Article 1er : L'État est condamné à verser à Mme A la somme de 1 150 (mille cent cinquante euros) tous intérêts confondus au jour du présent jugement.

Article 2 : L'État versera à Mme A une somme de 825 euros en application des dispositions de l'article L. 761-1 du code de justice administrative.

Article 3 : L'État versera à Me Brochard, avocat de Mme A, une somme de 275 euros en application des dispositions des articles L. 761-1 du code de justice administrative et 37 de la loi du 10 juillet 1991, sous réserve qu'il renonce à percevoir la somme correspondant à la part contributive de l'Etat au titre de l'aide juridictionnelle.

Article 4 : Le surplus des conclusions de la requête est rejeté.

Article 5 : Le présent jugement sera notifié à Mme B A, à Me Brochard et au ministre de la transition écologique et de la cohésion des territoires.

Copie en sera adressée au préfet des Hauts-de-Seine.

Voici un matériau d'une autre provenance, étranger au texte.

import Summits.Ventures.AbcSig.Rows.XTemplateC2a
import Summits.Ventures.AbcSig.Levels.N218
import Summits.Ventures.AbcSig.Levels.N3488
import Summits.Ventures.AbcSig.Levels.N218M6X
import Summits.Ventures.AbcSig.Rows.C2aL109A0X

/-!
# Venture AbcSig — ROW `C2aL109A0AB`: `109^m·xⁿ + yⁿ = z²` (SECOND coefficient distribution `(A, B) = (109^m, 2^0)` of the
cell; the distribution `xⁿ + 109^m·yⁿ = z²` is `Rows/C2aL109A0.lean`), class `a = 0` (GENERATED by p-lean g2 gen/make_rows.py)

HONEST FRAMING. A row of a COMPUTATION cell (`pub-abcsig`); a CONDITIONAL theorem, no claim on ABC or any summit.
For `a = 0` the second distribution is the first with the variables swapped (`IsPrimitiveSolution.swap`), so this
file is a corollary of `xrow_C2aL109A0` with the SAME hypotheses (`BS04Package` CITED, `DataComplete …` COMPUTED, the
row's per-orbit exclusions `hX_…` CITED, stated for the family predicate `famB (2 ^ 0 * 109 ^ m) …` of the first row).
-/

namespace Summit.Ventures.AbcSig

/-- Row `C2aL109A0AB`: second coefficient distribution `109^m·xⁿ + 2^0·yⁿ = z²` (see module docstring). -/
theorem xrow_C2aL109A0AB (M : NewformModel) (hP : M.BS04Package) (hE : M.EisPackage)
    (hD218 : M.DataComplete 218 level218Orbits) (hD3488 : M.DataComplete 3488 level3488Orbits)
    (hR_orbit_218_3 : M.Refines 218 orbit_218_3 m6X_218_3)
    (n : ℕ) (hn : n.Prime) (hmin : 11 ≤ n) (hnℓ : n ≠ 109) (m : ℕ) (hm : 1 ≤ m) (hmn : m < n)
    (hX_orbit_3488_6 : n ∈ ([13] : List ℕ) → M.Excludes 3488 orbit_3488_6 (famB (2 ^ 0 * 109 ^ m) n (fun _ _ => True)))
    (hX_orbit_3488_7 : n ∈ ([29] : List ℕ) → M.Excludes 3488 orbit_3488_7 (famB (2 ^ 0 * 109 ^ m) n (fun _ _ => True)))
    (hX_orbit_3488_10 : n ∈ ([17] : List ℕ) → M.Excludes 3488 orbit_3488_10 (famB (2 ^ 0 * 109 ^ m) n (fun _ _ => True)))
    (x y z : ℤ) (hxy1 : x * y ≠ 1) (hxy2 : x * y ≠ -1) : ¬ IsPrimitiveSolution (109 ^ m) (2 ^ 0) 1 n x y z := by
  intro h
  have h' : IsPrimitiveSolution 1 (2 ^ 0 * 109 ^ m) 1 n y x z := by simpa only [pow_zero, one_mul] using h.swap
  exact xrow_C2aL109A0 M hP hE hD218 hD3488 hR_orbit_218_3 n hn hmin hnℓ m hm hmn hX_orbit_3488_6 hX_orbit_3488_7 hX_orbit_3488_10 y x z (by rwa [mul_comm]) (by rwa [mul_comm]) h'

end Summit.Ventures.AbcSig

Rendu public par mise à disposition au greffe le 11 mars 2024.

La magistrate désignée,

signé

H. Lepetit-CollinLa greffière,

signé

C. Mas

La République mande et ordonne au ministre de la transition écologique et de la cohésion des territoires en ce qui le concerne et à tous commissaires de justice à ce requis en ce qui concerne les voies de droit commun contre les parties privées, de pourvoir à l'exécution de la présente décision.